## What to work on
Among the lines of the records below, count those with the word "implies". Reply with that number alone.

## Excerpted data

^^^^

import Summits.BirchSwinnertonDyer.BirchSwinnertonDyer.Theorems.RamifiedSevenEllipticUnitsStrictControlEulerChar
import Summits.BirchSwinnertonDyer.BirchSwinnertonDyer.Theorems.RamifiedSevenEllipticUnitsStrictControlExactControl
import Summits.BirchSwinnertonDyer.BirchSwinnertonDyer.Theorems.RamifiedSevenEllipticUnitsStrictControlLocalAway
import Summits.BirchSwinnertonDyer.BirchSwinnertonDyer.Theorems.RamifiedSevenEllipticUnitsStrictControlLocalAtSeven
import HarnessLib

set_option linter.dupNamespace false
set_option autoImplicit false

/-!
# Route `RamifiedSevenEllipticUnits` (rung K7r), crux `StrictControlSeven` (stmt-BirchSwinnertonDyer-19145):
# the crux IS the `K → ℚ` twist-descent identity for Castella's bottom Selmer group — memo O11 §3
# Steps 2 and 3 and both local inputs are now kernel theorems; Step 1 is what remains

Cell `bsd-cm`, seat `bsd-cm-k7r-c4` (g0). HONEST FRAMING: nothing here closes the crux; BSD is not
proved by any of this; no named fact is used or minted. This file COMPOSES the seat's four landed
files:

* `…StrictControlEulerChar` — (R-ctrl) ⟺ (R-ctrl)♭: `log₇ #H⁰(Γ, Sel_𝔭(K^ac_∞, E[7^∞])) =
  log₇ #Sel_str(W/ℚ)[7^∞] + log₇ #Sel_str(W'/ℚ)[7^∞]` (Step 3, Greenberg's Lemma 4.2 on the dual pair);
* `…StrictControlExactControl` — `#H⁰(Γ, Sel_𝔭(K_∞, E[p^∞])) = #Sel_𝔭(K, E[p^∞])` from two local
  no-`p`-torsion statements (Step 2, exact control);
* `…StrictControlLocalAway` — the away-from-`7` input on 𝒞₇ (good or no `7`-torsion at `v ∤ 7`);
* `…StrictControlLocalAtSeven` — the input at the ramified prime on 𝒞₇ (`E(K_𝔭)[7] = 0`, BKNO (3.16)).

## What is proved

* `strictControl_frame_natCard_eq_of_classCSeven` — for `W ∈ 𝒞₇`, a frame `(K, 𝔭, W', C)` at `7`,
  ANY `ℤ_7`-extension `κ` of `K` with topological generator `γ`:
  `#H⁰(Γ, Sel_𝔭(K_∞, E[7^∞])) = #Sel_𝔭(K, E[7^∞])` and the corresponding finiteness equivalence —
  UNCONDITIONAL (both local inputs discharged).
* **`strictControlSeven_iff_descent`** — the route item `StrictControlSeven` is EQUIVALENT to the
  DESCENT IDENTITY (D): at every `W ∈ 𝒞₇`, frame, anticyclotomic `κ`, `γ`, generator data (the
  crux's own binders): `Sel_𝔭(K, E[7^∞])` finite ⟹
  `log₇ #Sel_𝔭(K, E[7^∞]) = log₇ #Sel_str(W/ℚ)[7^∞] + log₇ #Sel_str(W'/ℚ)[7^∞]`, where
  `Sel_𝔭(K, E[7^∞]) = X11b.AcSelmer.selmerAcBase (W.baseChange K) 7 𝔭 ∅` is Castella's Selmer group
  OVER `K` (strict at the unique prime `𝔭 ∣ 7`, locally trivial at every `v ∤ 7`) and
  `Sel_str(·/ℚ)[7^∞] = strictSelmerPInfty · 7`. No Iwasawa algebra, no tower, no local input remains:
  the crux is the quadratic-twist descent `Sel_𝔭(K, E[7^∞]) ≅ Sel_str(E/ℚ)[7^∞] ⊕ Sel_str(E^{(−7)}/ℚ)[7^∞]`
  for `K = ℚ(√−7)`, `7` odd (memo O11 §3 Step 1; Dokchitser–Dokchitser 2010 Lemma 4.14 mechanism,
  tree `H1CorestrictionIndexTwo.IndexTwoDecompositionData`).
* **`strictControlSeven_of_descent`** — the binder-light sufficient form: if for every `W ∈ 𝒞₇` and
  every frame `(K, 𝔭, W', C)` at `7` with `r_an(W) = 1`, `Sel_𝔭(K, E[7^∞])` finite implies the
  displayed identity, then `StrictControlSeven`.

References: [GreenbergLNM1716] §3–§4; [Castella2018] Def. 2.2 (arXiv:1704.06608 p. 5);
[DokchitserDokchitserAnnals2010] Lemma 4.14 (the descent mechanism; shape only);
[BurungaleKobayashiNakamuraOta2026] (3.16), Thm. 6.1 (arXiv:2608.06879; shape only).
-/

noncomputable section

open scoped Classical

open WeierstrassCurve NumberField IsDedekindDomain Field
  Literature.NumberTheory.EllipticCurves
  Literature.NumberTheory.EllipticCurves.Rank1Residual
  Literature.NumberTheory.GaloisRepresentations
  Summit.BirchSwinnertonDyer.Rank1Residual
  Summit.BirchSwinnertonDyer.Rank1Residual.Additive
  Summit.BirchSwinnertonDyer.Rank1Residual.X11b
  Summit.BirchSwinnertonDyer.Rank1Residual.X11b.AcSelmer

namespace Summit.BirchSwinnertonDyer.BirchSwinnertonDyer.Theorems.RamifiedSevenEllipticUnits

/-! ## §1 Exact control on 𝒞₇, unconditionally -/

section Frame

variable {W : WeierstrassCurve ℚ} [W.IsElliptic] [W.IsGloballyMinimal] [Fact (Nat.Prime 7)]
  {K : Type} [Field K] [NumberField K] {𝔭 : HeightOneSpectrum (𝓞 K)}
  {W' : WeierstrassCurve ℚ} [W'.IsElliptic] [W'.IsGloballyMinimal] {C : VariableChange ℚ}

/-- **Exact control at `7` on 𝒞₇, UNCONDITIONAL.** For a global minimal `W ∈ 𝒞₇`, a frame
`(K, 𝔭, W', C)` at `7`, any `ℤ_7`-extension `κ` of `K` and topological generator `γ`:
`#H⁰(Γ, Sel_𝔭(K_∞, E[7^∞])) = #Sel_𝔭(K, E[7^∞])` (both local inputs of
`strictControl_frame_natCard_eq` discharged by `noSevenTorsion_adicCompletion_of_classCSeven` and
`good_or_noSevenTorsion_of_classCSeven`). [cite: GreenbergLNM1716, §3 Thm. 1.2 and p. 90] -/
theorem strictControl_frame_natCard_eq_of_classCSeven (hC : X12.ClassCSeven W)
    (hF : X12.O11.IsFrame W 7 K 𝔭 W' C) (κ : ZpExtension K 7) (γ : absoluteGaloisGroup K)
    [Fact (κ.IsTopGenerator γ)] :
    Nat.card (IwasawaDual.endInvariants
        (Castella2018.AcSelmer.conjSelmerAc (W.baseChange K) 7 κ 𝔭 ∅ γ - 1)) =
      Nat.card (selmerAcBase (W.baseChange K) 7 𝔭 ∅) :=
  strictControl_frame_natCard_eq hF κ γ (noSevenTorsion_adicCompletion_of_classCSeven W hC hF)
    (good_or_noSevenTorsion_of_classCSeven W hC hF)

/-- … and `H⁰(Γ, Sel_𝔭(K_∞, E[7^∞]))` is finite iff `Sel_𝔭(K, E[7^∞])` is.
[cite: GreenbergLNM1716, §3 Thm. 1.2] -/
theorem strictControl_frame_finite_iff_of_classCSeven (hC : X12.ClassCSeven W)
    (hF : X12.O11.IsFrame W 7 K 𝔭 W' C) (κ : ZpExtension K 7) (γ : absoluteGaloisGroup K)
    [Fact (κ.IsTopGenerator γ)] :
    Finite (IwasawaDual.endInvariants
        (Castella2018.AcSelmer.conjSelmerAc (W.baseChange K) 7 κ 𝔭 ∅ γ - 1)) ↔
      Finite (selmerAcBase (W.baseChange K) 7 𝔭 ∅) := by
  haveI : IsTotallyComplex K := hF.2.2.2.1.2
  haveI : (W.baseChange K).IsElliptic := by rw [baseChange]; infer_instance
  exact finite_endInvariants_iff_finite_selmerAcBase_of_noPTorsion (W.baseChange K) 7 κ 𝔭 γ
    (noSevenTorsion_adicCompletion_of_classCSeven W hC hF)
    (good_or_noSevenTorsion_of_classCSeven W hC hF)

end Frame

/-! ## §2 The crux IS the descent identity -/

/-- **`StrictControlSeven` ⟺ the descent identity (D)** (same binders as the crux): for every global
minimal `W ∈ 𝒞₇`, frame at `7` with `r_an(W) = 1`, anticyclotomic `κ`, `γ`, generator data,
`Sel_𝔭(K, E[7^∞])` finite ⟹
`log₇ #Sel_𝔭(K, E[7^∞]) = log₇ #Sel_str(W/ℚ)[7^∞] + log₇ #Sel_str(W'/ℚ)[7^∞]`. The anticyclotomic
tower has left the statement entirely. [cite: GreenbergLNM1716, §3 Thm. 1.2 and §4 Lemma 4.2] [cite: Castella2018, Def. 2.2 (arXiv:1704.06608 p. 5)] -/
theorem strictControlSeven_iff_descent :
    Summit.BirchSwinnertonDyer.BirchSwinnertonDyer.Theses.RamifiedSevenEllipticUnits.StrictControlSeven ↔
      ∀ (W : WeierstrassCurve ℚ) [W.IsElliptic] [W.IsGloballyMinimal] [Fact (Nat.Prime 7)],
        X12.ClassCSeven W →
      ∀ (K : Type) [Field K] [NumberField K] (𝔭 : HeightOneSpectrum (𝓞 K))
        (W' : WeierstrassCurve ℚ) [W'.IsElliptic] [W'.IsGloballyMinimal] (C : VariableChange ℚ),
        X12.O11.IsFrame W 7 K 𝔭 W' C → W.analyticRank = 1 →
        ∀ (κ : ZpExtension K 7), κ.IsAnticyclotomic →
          ∀ (γ : absoluteGaloisGroup K) [Fact (κ.IsTopGenerator γ)]
            (P : W.toAffine.Point) (n : ℕ) (P' : W'.toAffine.Point) (n' : ℕ),
            ¬ IsOfFinAddOrder P →
            (∀ R : W.toAffine.Point, ∃ (k : ℤ) (T : W.toAffine.Point),
              IsOfFinAddOrder T ∧ R = k • P + T) →
            (∀ Q : (W.baseChange ℚ_[7]).toAffine.Point, 7 • Q = 0 → Q = 0) →
            (∃ Q : (W.baseChange ℚ_[7]).toAffine.Point, 7 ^ n • Q = W.toPadicPoint 7 P) →
            (∀ Q : (W.baseChange ℚ_[7]).toAffine.Point, 7 ^ (n + 1) • Q ≠ W.toPadicPoint 7 P) →
            ¬ IsOfFinAddOrder P' →
            (∀ R : W'.toAffine.Point, ∃ (k : ℤ) (T : W'.toAffine.Point),
              IsOfFinAddOrder T ∧ R = k • P' + T) →
            (∀ Q : (W'.baseChange ℚ_[7]).toAffine.Point, 7 • Q = 0 → Q = 0) →
            (∃ Q : (W'.baseChange ℚ_[7]).toAffine.Point, 7 ^ n' • Q = W'.toPadicPoint 7 P') →
            (∀ Q : (W'.baseChange ℚ_[7]).toAffine.Point,
              7 ^ (n' + 1) • Q ≠ W'.toPadicPoint 7 P') →
            Finite (selmerAcBase (W.baseChange K) 7 𝔭 ∅) →
              padicValNat 7 (Nat.card (selmerAcBase (W.baseChange K) 7 𝔭 ∅)) =
                padicValNat 7 (Nat.card ↥(strictSelmerPInfty W 7)) +
                  padicValNat 7 (Nat.card ↥(strictSelmerPInfty W' 7)) := by
  rw [strictControlSeven_iff_card]
  refine ⟨fun h W _ _ _ hC K _ _ 𝔭 W' _ _ C hF hr κ hκ γ _ P n P' n' h1 h2 h3 h4 h5 h6 h7 h8 h9 h10
      hfin ↦ ?_,
    fun h W _ _ _ hC K _ _ 𝔭 W' _ _ C hF hr κ hκ γ _ P n P' n' h1 h2 h3 h4 h5 h6 h7 h8 h9 h10
      hfin ↦ ?_⟩
  · rw [← strictControl_frame_natCard_eq_of_classCSeven hC hF κ γ]
    exact h W hC K 𝔭 W' C hF hr κ hκ γ P n P' n' h1 h2 h3 h4 h5 h6 h7 h8 h9 h10
      ((strictControl_frame_finite_iff_of_classCSeven hC hF κ γ).mpr hfin)
  · rw [strictControl_frame_natCard_eq_of_classCSeven hC hF κ γ]
    exact h W hC K 𝔭 W' C hF hr κ hκ γ P n P' n' h1 h2 h3 h4 h5 h6 h7 h8 h9 h10
      ((strictControl_frame_finite_iff_of_classCSeven hC hF κ γ).mp hfin)

/-- **The binder-light sufficient form.** If for every global minimal `W ∈ 𝒞₇` and every frame
`(K, 𝔭, W', C)` at `7` with `r_an(W) = 1`, finiteness of Castella's Selmer group over `K` implies
`log₇ #Sel_𝔭(K, E[7^∞]) = log₇ #Sel_str(W/ℚ)[7^∞] + log₇ #Sel_str(W'/ℚ)[7^∞]`, then crux #4
`StrictControlSeven` holds. This is the target a prover of memo Step 1 (twist descent) closes.
[cite: GreenbergLNM1716, §3 Thm. 1.2 and §4 Lemma 4.2] [cite: DokchitserDokchitserAnnals2010, Lemma 4.14 (mechanism; shape only)] -/
theorem strictControlSeven_of_descent
    (h : ∀ (W : WeierstrassCurve ℚ) [W.IsElliptic] [W.IsGloballyMinimal] [Fact (Nat.Prime 7)],
        X12.ClassCSeven W →
      ∀ (K : Type) [Field K] [NumberField K] (𝔭 : HeightOneSpectrum (𝓞 K))
        (W' : WeierstrassCurve ℚ) [W'.IsElliptic] [W'.IsGloballyMinimal] (C : VariableChange ℚ),
        X12.O11.IsFrame W 7 K 𝔭 W' C → W.analyticRank = 1 →
        Finite (selmerAcBase (W.baseChange K) 7 𝔭 ∅) →
          padicValNat 7 (Nat.card (selmerAcBase (W.baseChange K) 7 𝔭 ∅)) =
            padicValNat 7 (Nat.card ↥(strictSelmerPInfty W 7)) +
              padicValNat 7 (Nat.card ↥(strictSelmerPInfty W' 7))) :
    Summit.BirchSwinnertonDyer.BirchSwinnertonDyer.Theses.RamifiedSevenEllipticUnits.StrictControlSeven :=
  strictControlSeven_iff_descent.mpr fun W _ _ _ hC K _ _ 𝔭 W' _ _ C hF hr _ _ _ _ _ _ _ _ _ _ _ _ _ _
    _ _ _ _ hfin ↦ h W hC K 𝔭 W' C hF hr hfin

end Summit.BirchSwinnertonDyer.BirchSwinnertonDyer.Theorems.RamifiedSevenEllipticUnits

end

^^^^

## Exercise result
2